Day 5: Neo4j & Graphipedia
I'm taking a slight step backwards today. Last night, I remembered about Neo4j, a database that's built with graphs instead of more common data structures (like SQL).
It has a number of "shortest path" algorithms to find the shortest path between two nodes in the graph. We're going to load the entirety of wikipedia into a Neo4j database, and use the articles as nodes and links to other articles as edges so we can utilize these functions.
And again, someone has done all the hard work to make this possible: mirkonasato/graphipedia.
How To
- Install Neo4j Desktop
- Clone noppaz/graphipedia (the original version has not been updated to Neo4j v4, but this fork has been)

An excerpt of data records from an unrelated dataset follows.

import Summits.ValiantsHypothesis.ValiantsHypothesis.Theorems.LacunarySymmetroidMatrixDescartesDoorA26WallBubblingTwoSlopeSigned
import Summits.ValiantsHypothesis.ValiantsHypothesis.Theorems.LacunarySymmetroidMatrixDescartesDoorA26WallBubblingPrincipalMinors

/-!
# Wall bubbling for `DoorA26` — the signed two-slope law meets INERTIA: one-signed top classes of two principal 3-minors cannot have opposite signs

HONEST FRAMING.  Helper theorems for the line `Cruxes/DoorA26/Lines/wall_bubbling.lean` (crux stmt-ValiantsHypothesis-19979 `DoorA26`; OPEN, typed,
never asserted), W2 seat val-sym-door-p1 g16, on top of W2 #37 `…WallBubblingTwoSlopeSigned` and W1's PM3 row `…WallBubblingPrincipalMinors`
(`principal_three_sign_persists`: along a sequence of realisable Grams two principal `3 × 3` minors are never eventually of opposite strict signs).
Def-free; nothing here bears on `DoorA26`, `MatrixDescartes` (stmt-ValiantsHypothesis-18050) or `VP ≠ VNP`; registers unchanged.

CONTENT.  §1 `eventually_pos_of_oneSigned_class`: the positive-conclusion twin of #37's `false_of_oneSigned_class` (no vanishing identity assumed;
conclusion: the finite sum is EVENTUALLY STRICTLY POSITIVE).  §2 `det_eventually_pos_of_topClass_oneSigned` / `_neg`: a minor whose two-slope top class
is one-signed has eventually that strict sign.  §3 `false_of_principal_three_topClasses_opposite`: for realisable `G^ν` (rank ≤ 3, inertia of
`(Sym₂ℝ, det)`), two principal 3-minors with one-signed top classes of OPPOSITE signs are a contradiction — the signed PM3 row of the census (located, hub
re-run of record R2: with the 4×4 signed law it kills 41 046 of the 49 552 two-cluster profiles at generic support in both sign classes).

[folklore] limits and signs of finite sums; [this work] the wiring.
-/

-- `Summit.ValiantsHypothesis.ValiantsHypothesis.…` repeats a component by the D-0017 layout
-- (single-conjunct summit), which the `dupNamespace` linter flags; the name is mandated.
set_option linter.dupNamespace false

namespace Summit.ValiantsHypothesis.ValiantsHypothesis.Theorems.LacunarySymmetroidMatrixDescartes.WallBubbling

open Finset Filter Topology
open scoped BigOperators

/-! ## §1 A one-signed dominant class makes the sum eventually positive -/

/-- **One-signed dominant class ⇒ eventually positive sum.**  As in `false_of_oneSigned_class` but without the vanishing identity: the finite sum
`Σ_i X^ν_i` is eventually strictly positive. [folklore] -/
theorem eventually_pos_of_oneSigned_class {ι : Type*} [Fintype ι] [DecidableEq ι] (X E : ℕ → ι → ℝ) (c : ι → ℝ) (T : Finset ι)
    (j : ι) (hj : j ∈ T)
    (hX : ∀ i, Tendsto (fun ν => X ν i * Real.exp (E ν i)) atTop (𝓝 (c i)))
    (hpos : ∀ i ∈ T, 0 < c i)
    (hgap : ∀ i, i ∉ T → ∀ j ∈ T, Tendsto (fun ν => E ν i - E ν j) atTop atTop) :
    ∀ᶠ ν in atTop, 0 < ∑ i, X ν i := by
  classical
  set Y : ℕ → ι → ℝ := fun ν i => X ν i * Real.exp (E ν j) with hY
  have hin : ∀ i ∈ T, ∀ᶠ ν in atTop, 0 ≤ Y ν i := by
    intro i hi
    have h := (hX i).eventually (lt_mem_nhds (hpos i hi))
    refine h.mono fun ν hν => ?_
    have : Y ν i = (X ν i * Real.exp (E ν i)) * Real.exp (E ν j - E ν i) := by
      rw [hY]; simp only; rw [mul_assoc, ← Real.exp_add]; congr 1; ring_nf
    rw [this]
    exact mul_nonneg hν.le (Real.exp_pos _).le
  have hjj : ∀ᶠ ν in atTop, c j / 2 < Y ν j := by
    have h := (hX j).eventually (lt_mem_nhds (show c j / 2 < c j by linarith [hpos j hj]))
    exact h.mono fun ν hν => by rw [hY]; exact hν
  have hout : ∀ i, i ∉ T → Tendsto (fun ν => Y ν i) atTop (𝓝 0) := by
    intro i hi
    have hfac : ∀ ν, Y ν i = (X ν i * Real.exp (E ν i)) * Real.exp (-(E ν i - E ν j)) := by
      intro ν; rw [hY]; simp only; rw [mul_assoc, ← Real.exp_add]; congr 1; ring
    simp_rw [hfac]
    have hexp : Tendsto (fun ν => Real.exp (-(E ν i - E ν j))) atTop (𝓝 0) :=
      Real.tendsto_exp_atBot.comp (tendsto_neg_atTop_atBot.comp (hgap i hi j hj))
    simpa using (hX i).mul hexp
  have hout_sum : Tendsto (fun ν => ∑ i ∈ Tᶜ, Y ν i) atTop (𝓝 0) := by
    have := tendsto_finsetSum (Tᶜ) fun i (hi : i ∈ Tᶜ) => hout i (Finset.mem_compl.mp hi)
    simpa using this
  have hout_ev : ∀ᶠ ν in atTop, -(c j / 2) < ∑ i ∈ Tᶜ, Y ν i :=
    hout_sum.eventually (lt_mem_nhds (by linarith [hpos j hj]))
  have hin_ev : ∀ᶠ ν in atTop, ∀ i ∈ T, 0 ≤ Y ν i := (Finset.eventually_all T).mpr hin
  filter_upwards [hin_ev, hjj, hout_ev] with ν hν1 hν2 hν3
  have hsplit : ∑ i, Y ν i = ∑ i ∈ T, Y ν i + ∑ i ∈ Tᶜ, Y ν i :=
    (Finset.sum_add_sum_compl T (Y ν)).symm
  have hT : Y ν j ≤ ∑ i ∈ T, Y ν i := Finset.single_le_sum (fun i hi => hν1 i hi) hj
  have hYpos : 0 < ∑ i, Y ν i := by linarith
  have hYeq : ∑ i, Y ν i = (∑ i, X ν i) * Real.exp (E ν j) := by
    rw [hY]; simp only; rw [Finset.sum_mul]
  rw [hYeq] at hYpos
  exact (mul_pos_iff_of_pos_right (Real.exp_pos _)).mp hYpos

/-! ## §2 Eventual sign of a minor with a one-signed top class -/

/-- **Minor with one-signed POSITIVE top class is eventually positive.**  Entries with (possibly moving) two-slope asymptotics
`G_pq/(R_p C_q)·e^{Δ^ν a^ν_pq} → γ_pq` (`R, C > 0`); a non-empty class `T` of permutations with strictly positive signed `γ`-monomials dominating all the
others after the rate.  Then `det (G^ν)_{r,c} > 0` eventually. [this work] -/
theorem det_eventually_pos_of_topClass_oneSigned {n k : ℕ} (G : ℕ → Matrix (Fin n) (Fin n) ℝ) (r c : Fin k → Fin n)
    (γ : Fin n → Fin n → ℝ) (a : ℕ → Fin n → Fin n → ℝ) (R C : ℕ → Fin n → ℝ) (hR : ∀ ν p, 0 < R ν p) (hC : ∀ ν q, 0 < C ν q)
    (Δ : ℕ → ℝ)
    (hG : ∀ p q, Tendsto (fun ν => G ν p q / (R ν p * C ν q) * Real.exp (Δ ν * a ν p q)) atTop (𝓝 (γ p q)))
    (T : Finset (Equiv.Perm (Fin k))) (σ₀ : Equiv.Perm (Fin k)) (hσ₀ : σ₀ ∈ T)
    (hpos : ∀ σ ∈ T, 0 < ((Equiv.Perm.sign σ : ℤ) : ℝ) * ∏ i, γ (r (σ i)) (c i))
    (hgap : ∀ σ, σ ∉ T → ∀ τ ∈ T,
      Tendsto (fun ν => Δ ν * (∑ i, a ν (r (σ i)) (c i)) - Δ ν * (∑ i, a ν (r (τ i)) (c i))) atTop atTop) :
    ∀ᶠ ν in atTop, 0 < ((G ν).submatrix r c).det := by
  classical
  have hN : ∀ ν, 0 < (∏ i, R ν (r i)) * ∏ i, C ν (c i) := fun ν =>
    mul_pos (Finset.prod_pos fun i _ => hR ν _) (Finset.prod_pos fun i _ => hC ν _)
  have h := eventually_pos_of_oneSigned_class
    (fun ν σ => ((Equiv.Perm.sign σ : ℤ) : ℝ) * (∏ i, G ν (r (σ i)) (c i)) / ((∏ i, R ν (r i)) * ∏ i, C ν (c i)))
    (fun ν σ => Δ ν * ∑ i, a ν (r (σ i)) (c i))
    (fun σ => ((Equiv.Perm.sign σ : ℤ) : ℝ) * ∏ i, γ (r (σ i)) (c i)) T σ₀ hσ₀
    (fun σ => minor_term_tendsto G r c γ a R C Δ hG σ) hpos hgap
  refine h.mono fun ν hν => ?_
  have hdet : ((G ν).submatrix r c).det
      = (∑ σ : Equiv.Perm (Fin k), ((Equiv.Perm.sign σ : ℤ) : ℝ) * (∏ i, G ν (r (σ i)) (c i))
          / ((∏ i, R ν (r i)) * ∏ i, C ν (c i))) * ((∏ i, R ν (r i)) * ∏ i, C ν (c i)) := by
    rw [Matrix.det_apply']
    simp only [Matrix.submatrix_apply]
    rw [Finset.sum_mul]
    refine Finset.sum_congr rfl fun σ _ => ?_
    rw [div_mul_cancel₀ _ (hN ν).ne']
  rw [hdet]
  exact mul_pos hν (hN ν)

/-- **Minor with one-signed NEGATIVE top class is eventually negative.** [this work] -/
theorem det_eventually_neg_of_topClass_oneSigned {n k : ℕ} (G : ℕ → Matrix (Fin n) (Fin n) ℝ) (r c : Fin k → Fin n)
    (γ : Fin n → Fin n → ℝ) (a : ℕ → Fin n → Fin n → ℝ) (R C : ℕ → Fin n → ℝ) (hR : ∀ ν p, 0 < R ν p) (hC : ∀ ν q, 0 < C ν q)
    (Δ : ℕ → ℝ)
    (hG : ∀ p q, Tendsto (fun ν => G ν p q / (R ν p * C ν q) * Real.exp (Δ ν * a ν p q)) atTop (𝓝 (γ p q)))
    (T : Finset (Equiv.Perm (Fin k))) (σ₀ : Equiv.Perm (Fin k)) (hσ₀ : σ₀ ∈ T)
    (hneg : ∀ σ ∈ T, ((Equiv.Perm.sign σ : ℤ) : ℝ) * ∏ i, γ (r (σ i)) (c i) < 0)
    (hgap : ∀ σ, σ ∉ T → ∀ τ ∈ T,
      Tendsto (fun ν => Δ ν * (∑ i, a ν (r (σ i)) (c i)) - Δ ν * (∑ i, a ν (r (τ i)) (c i))) atTop atTop) :
    ∀ᶠ ν in atTop, ((G ν).submatrix r c).det < 0 := by
  classical
  -- apply the positive version to `−G` (all entry limits negate; `k`-fold products pick up the same factor on T? — no: use the class sum directly)
  have hN : ∀ ν, 0 < (∏ i, R ν (r i)) * ∏ i, C ν (c i) := fun ν =>
    mul_pos (Finset.prod_pos fun i _ => hR ν _) (Finset.prod_pos fun i _ => hC ν _)
  have h := eventually_pos_of_oneSigned_class
    (fun ν σ => -(((Equiv.Perm.sign σ : ℤ) : ℝ) * (∏ i, G ν (r (σ i)) (c i)) / ((∏ i, R ν (r i)) * ∏ i, C ν (c i))))
    (fun ν σ => Δ ν * ∑ i, a ν (r (σ i)) (c i))
    (fun σ => -(((Equiv.Perm.sign σ : ℤ) : ℝ) * ∏ i, γ (r (σ i)) (c i))) T σ₀ hσ₀
    (fun σ => by
      have := (minor_term_tendsto G r c γ a R C Δ hG σ).neg
      refine this.congr' (Eventually.of_forall fun ν => ?_)
      simp only [neg_mul])
    (fun σ hσ => neg_pos.mpr (hneg σ hσ)) hgap
  refine h.mono fun ν hν => ?_
  have hdet : ((G ν).submatrix r c).det
      = (∑ σ : Equiv.Perm (Fin k), ((Equiv.Perm.sign σ : ℤ) : ℝ) * (∏ i, G ν (r (σ i)) (c i))
          / ((∏ i, R ν (r i)) * ∏ i, C ν (c i))) * ((∏ i, R ν (r i)) * ∏ i, C ν (c i)) := by
    rw [Matrix.det_apply']
    simp only [Matrix.submatrix_apply]
    rw [Finset.sum_mul]
    refine Finset.sum_congr rfl fun σ _ => ?_
    rw [div_mul_cancel₀ _ (hN ν).ne']
  rw [Finset.sum_neg_distrib] at hν
  rw [hdet]
  exact mul_neg_of_neg_of_pos (neg_pos.mp hν) (hN ν)

/-! ## §3 The signed PM3 row: two principal 3-minors with one-signed top classes of opposite signs -/

/-- **SIGNED PM3 KILL.**  Realisable Grams `G^ν` (W-line `Bubbling.Realisable`: polar Grams of symmetric `2 × 2` letters up to a global sign — inertia of
`(Sym₂ℝ, det)`), two-slope entry asymptotics, and two principal triples `S, S′` whose two-slope top classes are one-signed of OPPOSITE signs (positive on
`S`, negative on `S′`).  Contradiction: the minors are eventually `> 0` resp. `< 0`, against `principal_three_sign_persists` (W1 `…PrincipalMinors`).
[this work] -/
theorem false_of_principal_three_topClasses_opposite (G : ℕ → Matrix (Fin 6) (Fin 6) ℝ) (hreal : ∀ ν, Bubbling.Realisable (G ν))
    (S S' : Fin 3 → Fin 6)
    (γ : Fin 6 → Fin 6 → ℝ) (a : ℕ → Fin 6 → Fin 6 → ℝ) (R C : ℕ → Fin 6 → ℝ) (hR : ∀ ν p, 0 < R ν p) (hC : ∀ ν q, 0 < C ν q)
    (Δ : ℕ → ℝ)
    (hG : ∀ p q, Tendsto (fun ν => G ν p q / (R ν p * C ν q) * Real.exp (Δ ν * a ν p q)) atTop (𝓝 (γ p q)))
    (T : Finset (Equiv.Perm (Fin 3))) (σ₀ : Equiv.Perm (Fin 3)) (hσ₀ : σ₀ ∈ T)
    (hpos : ∀ σ ∈ T, 0 < ((Equiv.Perm.sign σ : ℤ) : ℝ) * ∏ i, γ (S (σ i)) (S i))
    (hgap : ∀ σ, σ ∉ T → ∀ τ ∈ T,
      Tendsto (fun ν => Δ ν * (∑ i, a ν (S (σ i)) (S i)) - Δ ν * (∑ i, a ν (S (τ i)) (S i))) atTop atTop)
    (T' : Finset (Equiv.Perm (Fin 3))) (σ₀' : Equiv.Perm (Fin 3)) (hσ₀' : σ₀' ∈ T')
    (hneg : ∀ σ ∈ T', ((Equiv.Perm.sign σ : ℤ) : ℝ) * ∏ i, γ (S' (σ i)) (S' i) < 0)
    (hgap' : ∀ σ, σ ∉ T' → ∀ τ ∈ T',
      Tendsto (fun ν => Δ ν * (∑ i, a ν (S' (σ i)) (S' i)) - Δ ν * (∑ i, a ν (S' (τ i)) (S' i))) atTop atTop) : False :=
  principal_three_sign_persists G hreal S S'
    (det_eventually_pos_of_topClass_oneSigned G S S γ a R C hR hC Δ hG T σ₀ hσ₀ hpos hgap)
    (det_eventually_neg_of_topClass_oneSigned G S' S' γ a R C hR hC Δ hG T' σ₀' hσ₀' hneg hgap')

end Summit.ValiantsHypothesis.ValiantsHypothesis.Theorems.LacunarySymmetroidMatrixDescartes.WallBubbling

- Install maven with homebrew:
brew install maven
- Get confused because java doesn't seem to exist even though it's installed:
java -version
- Link the openjdk installed with maven to java:
sudo ln -sfn /opt/homebrew/opt/openjdk/libexec/openjdk.jdk /Library/Java/JavaVirtualMachines/openjdk.jdk
- Check to make sure java exists now:
java -version
cd
into the cloned project and build it withmvn package
- Download
pages-articles-multistream.xml.bz2
from https://dumps.wikimedia.your.org/enwiki/latest/ - Run the import script with
./import.sh ~/Downloads/enwiki-latest-pages-articles.xml.bz2 ./output
- Wait...